July 21st, 2010 · Uncategorized

A mass marketer needs to reach the masses, and to do it in many ways, simultaneously. The mass marketer needs retail outlets and fliers and a website and public relations and tv ads and more more more and then... bam... critical mass is reached and success occurs.

Best Buy is a mass marketer, but so are Microsoft and the Red Cross. Ubiquity, once achieved, brings them revenue, which advances the cycle and they reach scale.

The direct marketer, on the other hand, must get it right in the small. That pitch letter can be tested on 100 houses and if it gets a 2% response rate, then it can be mailed to 100,000 houses with confidence. That business-to-business sales pitch can be honed on one or two or three prospects, and then when it works, can be taught to dozens or hundreds of other salespeople.

The key distinction is when you know it's going to work. The mass marketer doesn't know until the end. The direct marketer knows in the beginning.

The mass marketer is betting on thousands of tiny cues, little clues, and unrecorded (but vital) conversations. The direct marketer is measuring conversion rates from the first day.

That's the reason we often default to acting like mass marketers. We're putting off the day of reckoning, betting on the miracle around the corner, spending our time and energy on the early steps without the downside of admitting failure to the boss.

Of course, just because it's our default doesn't mean it's right.
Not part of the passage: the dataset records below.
import Summits.HubbardSuperconductivity.HubbardSuperconductivity.Theorems.AnisotropyChordTransferFibre3FinXC2Eval
import Summits.HubbardSuperconductivity.HubbardSuperconductivity.Theorems.AnisotropyChordTransferFibre3FinXC2P22cb
import Summits.HubbardSuperconductivity.HubbardSuperconductivity.Theorems.AnisotropyChordTransferFibre3FinXC2P22cc

/-!
# Route `AnisotropyChord` / H0 rotor rung: FIN XBC2 combined (rows `N₁` + C) certificate at `L = 22` — cell facts, part `cb`

Kernel facts `xbcCellAny2 22 (49/50) 20 la lb (c, bn) = true` (evaluator `…FinXC2Eval` on `…FinXB2Eval`, point wedges rewritten to certified literal tables `…FinXC2P22*`) for 1 λ-cell(s)
(`…FinXC2Eval.xbcCheck2`; cell design: g5 `xbc_design.py` (≤ 2.5 % cells, b = bn/20 ≥ 1.04·b_cell), mirrors `xb_mirror.py`/`xc_mirror.py`); assembled in `…FinXC2TwentyTwo`.
Prover seat `hubbard-h0-rotor-p3` g6; helper for piece A = stmt-HubbardSuperconductivity-23918 of rung 19089 (`--supports`, helper class).
WHAT THIS IS NOT: nothing here proves superconductivity in the Hubbard model (rotor TARGET as worded stays FALSE, g15 verdict); kernel facts for the FIN certificate of TWO hypotheses (rows `N₁`, C) of ONE conditional reduction.  Tree imports only; no sorry, no new axioms.
-/

set_option linter.dupNamespace false

namespace Summit.HubbardSuperconductivity.HubbardSuperconductivity.Theorems.AnisotropyChord.Transfer.Fibre3

namespace FinXB

set_option maxHeartbeats 4000000 in
/-- kernel fact: cell 94 at `L = 22` (certified, (c, bn) = ((11/20 : ℚ), 15)). [folklore] -/
theorem xbc2c22_94 : xbcCellAny2 22 (49/50 : ℚ) 20 1129723062659511 1157966139225999 ((11/20 : ℚ), (15 : ℕ)) = true := by
  unfold xbcCellAny2
  rw [twc22_79_eq, twc22_80_eq]
  decide +kernel

end FinXB

end Summit.HubbardSuperconductivity.HubbardSuperconductivity.Theorems.AnisotropyChord.Transfer.Fibre3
Business to business marketing is almost always better if you treat it like direct marketing. Most websites that do conversion as well. Same with non-profit fundraising. As well as marketing goods and services to the bottom of the pyramid, people who live in villages where mass media and mass distribution are difficult and have little impact.

Get it right for ten people before you rush around scaling up to a thousand. It's far less romantic than spending money at the start, but it's the reliable, proven way to get to scale if you care enough to do the work.